笑鬧間,一路變得顛簸起來,馬車從官道轉進了去往府鎮的捷徑小道,兩山包夾中,一條狹窄彎曲的小道一頭伸進幽暗林間。這條路近年來頗不太平,只是官道常年失修,缺失了這一段,料無賊人敢于打官府的主意,這行人更是戎馬出身,膽量不小。
“賊人,出手吧。”士兵兀自調笑著斗笠客。
馬車劇烈地顛了一下,停住了。士兵們摸住了座下的兵刃,神色變得嚴肅。
只聽馬車夫朗聲道:“朝廷運送兵員返鄉,勞煩借個道。”
“你們可以過,”一個粗暴的聲音響起,話鋒一轉,“但那個騎馬的不行!”
畢竟她看起來很有錢,誰叫她這么高調呢。
“當然當然,你們也要做生意嘛。”車夫表示理解。世道不太平,各人自掃門前雪,早已成大眾處世哲學。
斗笠人勒住馬,沉默地看著馬車從一旁駛過。前方約兩三丈處,擋著十數名漢子,他們都穿著縫滿補丁的粗布衣,頭發蓬亂,渾身透著油膩,卻非常精壯,為首一人滿臉橫肉,張飛也似的胡須,兇神惡煞。
“如歸客棧的眼線說,你很闊氣。”“張飛”很客氣地說道,“今日少不得要施舍一些。”
“那得看我心情。”女子說話了。
“張飛”笑了。“喲,還是個妞兒,把斗笠摘了給爺瞧瞧。”身后一幫人跟著哄笑起來,笑聲也傳到了尚未走遠的馬車里。這路狹窄,馬車的行駛速度自然極慢。
士兵們假裝沒聽見,車廂內一片寂靜。
“那得看你能耐。”女子輕描淡寫地說道,一副胸有成竹的樣子。
“張飛”面色一沉,緩步上前,腳步極慢,極重,極穩,每一步都像要踩在對方緊繃的神經上。
女子顯然沉不住氣,衣袖一揚,正要出手,卻見一條人影欺身擋在面前。
“在下鞭策營士兵連舒易,懇請諸位放過無辜之人。若只取銀財,在下斷無干涉之理。”來人向曹鐵柱等人高聲道。

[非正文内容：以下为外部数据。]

import Summits.FinalStateConjecture.FinalStateConjecture.Theorems.ZeroEnergyKerrOrBombErgoregionBombModTHoveringDalembertian
import Summits.FinalStateConjecture.FinalStateConjecture.Theorems.ZeroEnergyKerrOrBombErgoregionBombModTEvanescentTwist

/-!
# `ErgoregionBombModT` — at a vacuum hovering light point, `□ g(T,T) = 0` iff `∇T` is a null
# bivector, and then `T` is twist-free there (crux stmt-FinalStateConjecture-17838, line
# `killing-light-points`, lead c4)

Route `ZeroEnergyKerrOrBomb` of the Final State Conjecture, crux
`Summit.FinalStateConjecture.FinalStateConjecture.Theses.ZeroEnergyKerrOrBomb.ErgoregionBombModT`,
line `killing-light-points`, skeleton v4 (`crux ⟺ OffWallBomb ∧ LightPointBomb`, p139708).  The
hovering species of `LightPointBomb` are the points `p` of the d.o.c. with `g(T,T)(p) = 0` and
`∇_T T (p) = 0`.  Two certified facts are sharpened here into an equivalence:

* p143801 (`dalembertian_val_killing_nonneg_of_hoveringLightPoint`): at every hovering light point
  of a Ricci-flat presentation `0 ≤ □ g(T,T)(p)`, because `□ g(T,T) = -2 tr(∇T ∘ ∇T)`
  (O'Neill 1983, Ch. 9, Ex. 9 (c), `Ric(T,T) = 0`) and `tr(∇T ∘ ∇T) = -∑ᵢ g(∇_{eᵢ} T, ∇_{eᵢ} T) ≤ 0`
  over a screen frame of `T(p)`;
* p144151/p144757: at the EVANESCENT ones (local maxima of `g(T,T)`) `∇T(p) = T♭ ∧ β♭` is a null
  bivector, `□ g(T,T)(p) = 0` and `(T♭ ∧ dT♭)_p = 0`.

**Theorem** (`exists_eq_wedge_iff_dalembertian_eq_zero_of_hovering`).  At a hovering light point
of a presentation with `Ric(T,T)(p) = 0`:
`□ g(T,T)(p) = 0 ↔ ∃ β ⊥ T(p), ∀ v, ∇_v T = g(T,v) β - g(β,v) T` — the inequality of p143801 is an
equality exactly when the Killing `2`-form is the null bivector `T♭ ∧ β♭` (each screen term
`g(∇_{eᵢ}T, ∇_{eᵢ}T)` vanishes, so `∇_{eᵢ} T ∈ ℝ T`: `exists_eq_wedge_of_skew_of_screen_sq_eq_zero`,
`NullRigidityOfDominatedPair.lean`; conversely `trace_comp_self_eq_zero_of_eq_wedge`), and THEN
`T` is twist-free at `p` (`twistForm_killing_eq_zero_of_leviCivita_eq_wedge`, p144757).  In a null
frame `(T, N, e₁, e₂)` at `p` the `2`-form `∇T` with `∇_T T = 0` is `bᵢ T♭∧eᵢ♭ + d e₁♭∧e₂♭` and
`□ g(T,T)(p) = 4d²`, `T♭ ∧ dT♭ = 2d T♭∧e₁♭∧e₂♭`: **at hovering light points `□ g(T,T)` detects
exactly the twist of `T`.**  So on a rotating hole the inequality of p143801 is strict at every
hovering light point where the stationary field twists, and the evanescent species (p144151) is the
twist-free extreme.  Registered certificate `hoveringLightPoint_twistForm_eq_zero_of_dalembertian_eq_zero`
of crux stmt-FinalStateConjecture-17838 (a certificate, not an obligation of the skeleton).

References: B. O'Neill, *Semi-Riemannian geometry* (1983), Ch. 9, Ex. 9 (c); S. W. Hawking,
G. F. R. Ellis (1973), §4.2; R. M. Wald, *General Relativity* (1984), §7.1, (7.1.1).
-/

noncomputable section

open Bundle Set Filter Function Module
open scoped Manifold Topology

-- summit = problem name (D-0017)
set_option linter.dupNamespace false

namespace Summit.FinalStateConjecture.FinalStateConjecture.Theorems.ErgoregionBombModT

open Literature.Geometry.Lorentzian

section Hovering

variable {𝓑 : StationaryAFBlackHole.{0}} [𝓑.metric.HasLeviCivita]

/-- **At a hovering light point, `□ g(T,T)(p) = 0` iff `∇T(p)` is a null bivector `T♭ ∧ β♭`.**
Hypotheses: `Ric(T,T)(p) = 0`, `g(T,T)(p) = 0`, `T(p) ≠ 0`, `∇_T T (p) = 0`.  (`→`): by
`IsKillingField.dalembertian_val_self` and `Ric(T,T)(p) = 0`, `tr(∇T ∘ ∇T)(p) = 0`; by
`trace_comp_self_nonpos_of_skew_of_apply_null` (p143801) this trace is `-∑ᵢ g(∇_{eᵢ}T, ∇_{eᵢ}T)`
over an orthonormal screen frame of `T(p)`, a sum of nonnegative terms (`nonneg_of_orthogonal_null`),
so each vanishes and `exists_eq_wedge_of_skew_of_screen_sq_eq_zero` applies.  (`←`):
`trace_comp_self_eq_zero_of_eq_wedge`.  O'Neill 1983, Ch. 9, Ex. 9 (c); Hawking–Ellis 1973, §4.2.
[cite: ONeill1983, Ch. 9, Ex. 9 (c)] -/
theorem exists_eq_wedge_iff_dalembertian_eq_zero_of_hovering {p : 𝓑.carrier}
    (hRic : 𝓑.metric.ricci p (𝓑.killing p) (𝓑.killing p) = 0)
    (hnull : 𝓑.metric.val p (𝓑.killing p) (𝓑.killing p) = 0) (hT0 : 𝓑.killing p ≠ 0)
    (hacc : 𝓑.metric.leviCivita 𝓑.killing p (𝓑.killing p) = 0) :
    𝓑.metric.dalembertian (fun y ↦ 𝓑.metric.val y (𝓑.killing y) (𝓑.killing y)) p = 0 ↔
      ∃ β : TangentSpace (𝓡 4) p, 𝓑.metric.val p β (𝓑.killing p) = 0 ∧
        ∀ v, 𝓑.metric.leviCivita 𝓑.killing p v =
          𝓑.metric.val p (𝓑.killing p) v • β - 𝓑.metric.val p β v • 𝓑.killing p := by
  set g := 𝓑.metric.toPseudoRiemannianMetric with hg
  have hK : g.IsKillingField 𝓑.killing := 𝓑.isStationaryKilling.isKillingField
  set A : TangentSpace (𝓡 4) p →L[ℝ] TangentSpace (𝓡 4) p := g.leviCivita 𝓑.killing p with hAdef
  have hA : ∀ v w, g.val p ((A : TangentSpace (𝓡 4) p →ₗ[ℝ] TangentSpace (𝓡 4) p) v) w +
      g.val p v ((A : TangentSpace (𝓡 4) p →ₗ[ℝ] TangentSpace (𝓡 4) p) w) = 0 :=
    fun v w ↦ hK.2 p v w
  have hAℓ : (A : TangentSpace (𝓡 4) p →ₗ[ℝ] TangentSpace (𝓡 4) p) (𝓑.killing p) = 0 := hacc
  -- `□ g(T,T)(p) = -2 tr(A ∘ A)`
  have hRic' : g.ricci p (𝓑.killing p) (𝓑.killing p) = 0 := hRic
  have hdal := hK.dalembertian_val_self ENat.LEInfty.out p
  rw [hRic', mul_zero, sub_zero] at hdal
  -- an orthonormal screen frame of the null vector `T(p)`
  obtain ⟨Tm, hTm⟩ := 𝓑.metric.exists_timelike p
  obtain ⟨e, hon, heℓ, -⟩ := exists_orthonormal_screen (V := E4) (g.val p)
    (fun v w ↦ g.symm p v w) (fun t w ↦ 𝓑.metric.pos_of_orthogonal p t w) hTm hnull hT0
  have h4 : finrank ℝ E4 = 4 := finrank_euclideanSpace_fin
  have hcard : Fintype.card (Fin (finrank ℝ E4 - 2)) + 2 = finrank ℝ E4 := by
    rw [Fintype.card_fin, h4]
  obtain ⟨htr, -⟩ := trace_comp_self_nonpos_of_skew_of_apply_null (V := E4) (g.val p)
    (fun v w ↦ g.symm p v w) (fun t w ↦ 𝓑.metric.pos_of_orthogonal p t w) hTm hon hnull hT0 heℓ
    hcard (A : TangentSpace (𝓡 4) p →ₗ[ℝ] TangentSpace (𝓡 4) p) hA hAℓ
  have htr' : LinearMap.trace ℝ (TangentSpace (𝓡 4) p)
      ((A : TangentSpace (𝓡 4) p →ₗ[ℝ] TangentSpace (𝓡 4) p) ∘ₗ
        (A : TangentSpace (𝓡 4) p →ₗ[ℝ] TangentSpace (𝓡 4) p)) =
      -∑ i, g.val p (A (e i)) (A (e i)) := htr
  rw [htr'] at hdal
  -- `A v ⊥ T(p)`, so each screen term is nonnegative
  have hAskewℓ : ∀ v, g.val p (A v) (𝓑.killing p) = 0 := fun v ↦ by
    have := hA v (𝓑.killing p)
    change g.val p (A v) (𝓑.killing p) + g.val p v (A (𝓑.killing p)) = 0 at this
    have h0 : A (𝓑.killing p) = 0 := hacc
    rw [h0, map_zero] at this
    linarith
  have hnn : ∀ i, 0 ≤ g.val p (A (e i)) (A (e i)) := fun i ↦
    nonneg_of_orthogonal_null (V := E4) (g.val p) (fun t w ↦ 𝓑.metric.pos_of_orthogonal p t w)
      hnull hT0 (hAskewℓ (e i))
  constructor
  · intro h0
    rw [h0] at hdal
    -- `∑ᵢ g(A eᵢ, A eᵢ) = 0` with nonnegative terms
    have hsum : ∑ i, g.val p (A (e i)) (A (e i)) = 0 := by linarith
    have hAe : ∀ i, g.val p ((A : TangentSpace (𝓡 4) p →ₗ[ℝ] TangentSpace (𝓡 4) p) (e i))
        ((A : TangentSpace (𝓡 4) p →ₗ[ℝ] TangentSpace (𝓡 4) p) (e i)) = 0 := by
      have h := (Finset.sum_eq_zero_iff_of_nonneg fun i _ ↦ hnn i).1 hsum
      exact fun i ↦ h i (Finset.mem_univ i)
    obtain ⟨β, hβℓ, hAβ⟩ := exists_eq_wedge_of_skew_of_screen_sq_eq_zero (V := E4) (g.val p)
      (fun v w ↦ g.symm p v w) (fun t w ↦ 𝓑.metric.pos_of_orthogonal p t w) hTm hon hnull hT0
      heℓ hcard (A : TangentSpace (𝓡 4) p →ₗ[ℝ] TangentSpace (𝓡 4) p) hA hAℓ hAe
    exact ⟨β, hβℓ, fun v ↦ hAβ v⟩
  · rintro ⟨β, hβℓ, hAβ⟩
    have htr0 := (trace_comp_self_eq_zero_of_eq_wedge (V := E4) (g.val p) hnull hβℓ
      (fun v w ↦ g.symm p v w)
      (A : TangentSpace (𝓡 4) p →ₗ[ℝ] TangentSpace (𝓡 4) p) (fun v ↦ hAβ v)).2
    have htr0' : LinearMap.trace ℝ (TangentSpace (𝓡 4) p)
        ((A : TangentSpace (𝓡 4) p →ₗ[ℝ] TangentSpace (𝓡 4) p) ∘ₗ
          (A : TangentSpace (𝓡 4) p →ₗ[ℝ] TangentSpace (𝓡 4) p)) = 0 := htr0
    rw [htr'] at htr0'
    rw [hdal, htr0', mul_zero]

/-- **At a hovering light point with `□ g(T,T)(p) = 0` the stationary field is twist-free**:
`(T♭ ∧ dT♭)_p = 0` (the previous equivalence and
`twistForm_killing_eq_zero_of_leviCivita_eq_wedge`, p144757).  Wald 1984, §7.1, (7.1.1).
[cite: Wald1984, §7.1 (7.1.1) and App. B.3] -/
theorem twistForm_killing_eq_zero_of_hovering_of_dalembertian_eq_zero {p : 𝓑.carrier}
    (hRic : 𝓑.metric.ricci p (𝓑.killing p) (𝓑.killing p) = 0)
    (hnull : 𝓑.metric.val p (𝓑.killing p) (𝓑.killing p) = 0) (hT0 : 𝓑.killing p ≠ 0)
    (hacc : 𝓑.metric.leviCivita 𝓑.killing p (𝓑.killing p) = 0)
    (hdal : 𝓑.metric.dalembertian (fun y ↦ 𝓑.metric.val y (𝓑.killing y) (𝓑.killing y)) p = 0)
    (u v w : TangentSpace (𝓡 4) p) : 𝓑.metric.twistForm 𝓑.killing p u v w = 0 := by
  obtain ⟨β, -, hAβ⟩ :=
    (exists_eq_wedge_iff_dalembertian_eq_zero_of_hovering hRic hnull hT0 hacc).1 hdal
  exact twistForm_killing_eq_zero_of_leviCivita_eq_wedge hAβ u v w

end Hovering

/-- **A vacuum hovering light point with `□ g(T,T)(p) = 0` is a twist-free point of `T`**
(registered certificate `hoveringLightPoint_twistForm_eq_zero_of_dalembertian_eq_zero` of crux
stmt-FinalStateConjecture-17838 — a certificate, not an obligation of the skeleton): for a
Ricci-flat presentation, at a point `p` with `g(T,T)(p) = 0`, `T(p) ≠ 0`, `∇_T T (p) = 0` and
`□ g(T,T)(p) = 0`, `(T♭ ∧ dT♭)_p = 0`.  With p143801 (`□ ≥ 0`): at hovering light points the sign of
`□ g(T,T)` detects the twist of `T`. [cite: Wald1984, §7.1 (7.1.1) and App. B.3] -/
theorem hoveringLightPoint_twistForm_eq_zero_of_dalembertian_eq_zero :
    ∀ (𝓑 : Literature.Geometry.Lorentzian.StationaryAFBlackHole.{0}) [𝓑.metric.HasLeviCivita], 𝓑.metric.toPseudoRiemannianMetric.IsRicciFlat → ∀ p : 𝓑.carrier, 𝓑.metric.val p (𝓑.killing p) (𝓑.killing p) = 0 → 𝓑.killing p ≠ 0 → 𝓑.metric.leviCivita 𝓑.killing p (𝓑.killing p) = 0 → 𝓑.metric.dalembertian (fun y ↦ 𝓑.metric.val y (𝓑.killing y) (𝓑.killing y)) p = 0 → ∀ u v w : TangentSpace (𝓡 4) p, 𝓑.metric.twistForm 𝓑.killing p u v w = 0 := by
  intro 𝓑 _ hRic p hnull hT0 hacc hdal u v w
  have hR : 𝓑.metric.ricci p (𝓑.killing p) (𝓑.killing p) = 0 := by
    rw [show 𝓑.metric.ricci p = 0 from hRic p]; rfl
  exact twistForm_killing_eq_zero_of_hovering_of_dalembertian_eq_zero hR hnull hT0 hacc hdal u v w

end Summit.FinalStateConjecture.FinalStateConjecture.Theorems.ErgoregionBombModT

end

陽光透過樹林的間隙,投在他留給女子的背影上,瘦弱而溫暖。
這傻子。
“你是不是傻?”“張飛”甩了甩手里的大鐵錘。
“保境安民,吾輩使命!”連舒易朗聲道,神色凜然,義正辭嚴。說實話,面前十幾個敵人,讓他有些發怵,但他必須假裝無畏的樣子,以圖嚇倒對方。
“張飛”又笑了,向身后小弟問道:“喂,你們有人入過伍嗎?”
小弟們齊齊點頭,“張飛”回頭又道,“鄙人前什長曹鐵柱,缺個媳婦,干你何事?”
連舒易道:“強搶民女,就關我的事。”
“你放屁,我看你也是看上了這娘們,我是個公道的人。”曹鐵柱將鐵錘往地上一頓,道:“劃下道兒,我倆公平決斗。”
單挑一對一,群挑一打十,這買賣還用考慮?
身后傳來女子的怒叱:“我寧死也不會從了你的!”
他不能不出手!當即把心一橫,抽出了刀,這是把極普通的佩刀,大批量打造配給士兵,多用于近身白刃戰,戰場上使用長槍之類遠距離兵器居多,而回鄉當然選擇便于攜帶的防身武器。
“奉勸閣下,三思而后行。”連舒易仍試圖說服對方息事寧人,手上已擺出架勢。
曹鐵柱打了個哈哈,虎軀暴起,和身而上:“我上了。”大鐵錘帶起沉悶的風聲,凌空砸向蕭勁與。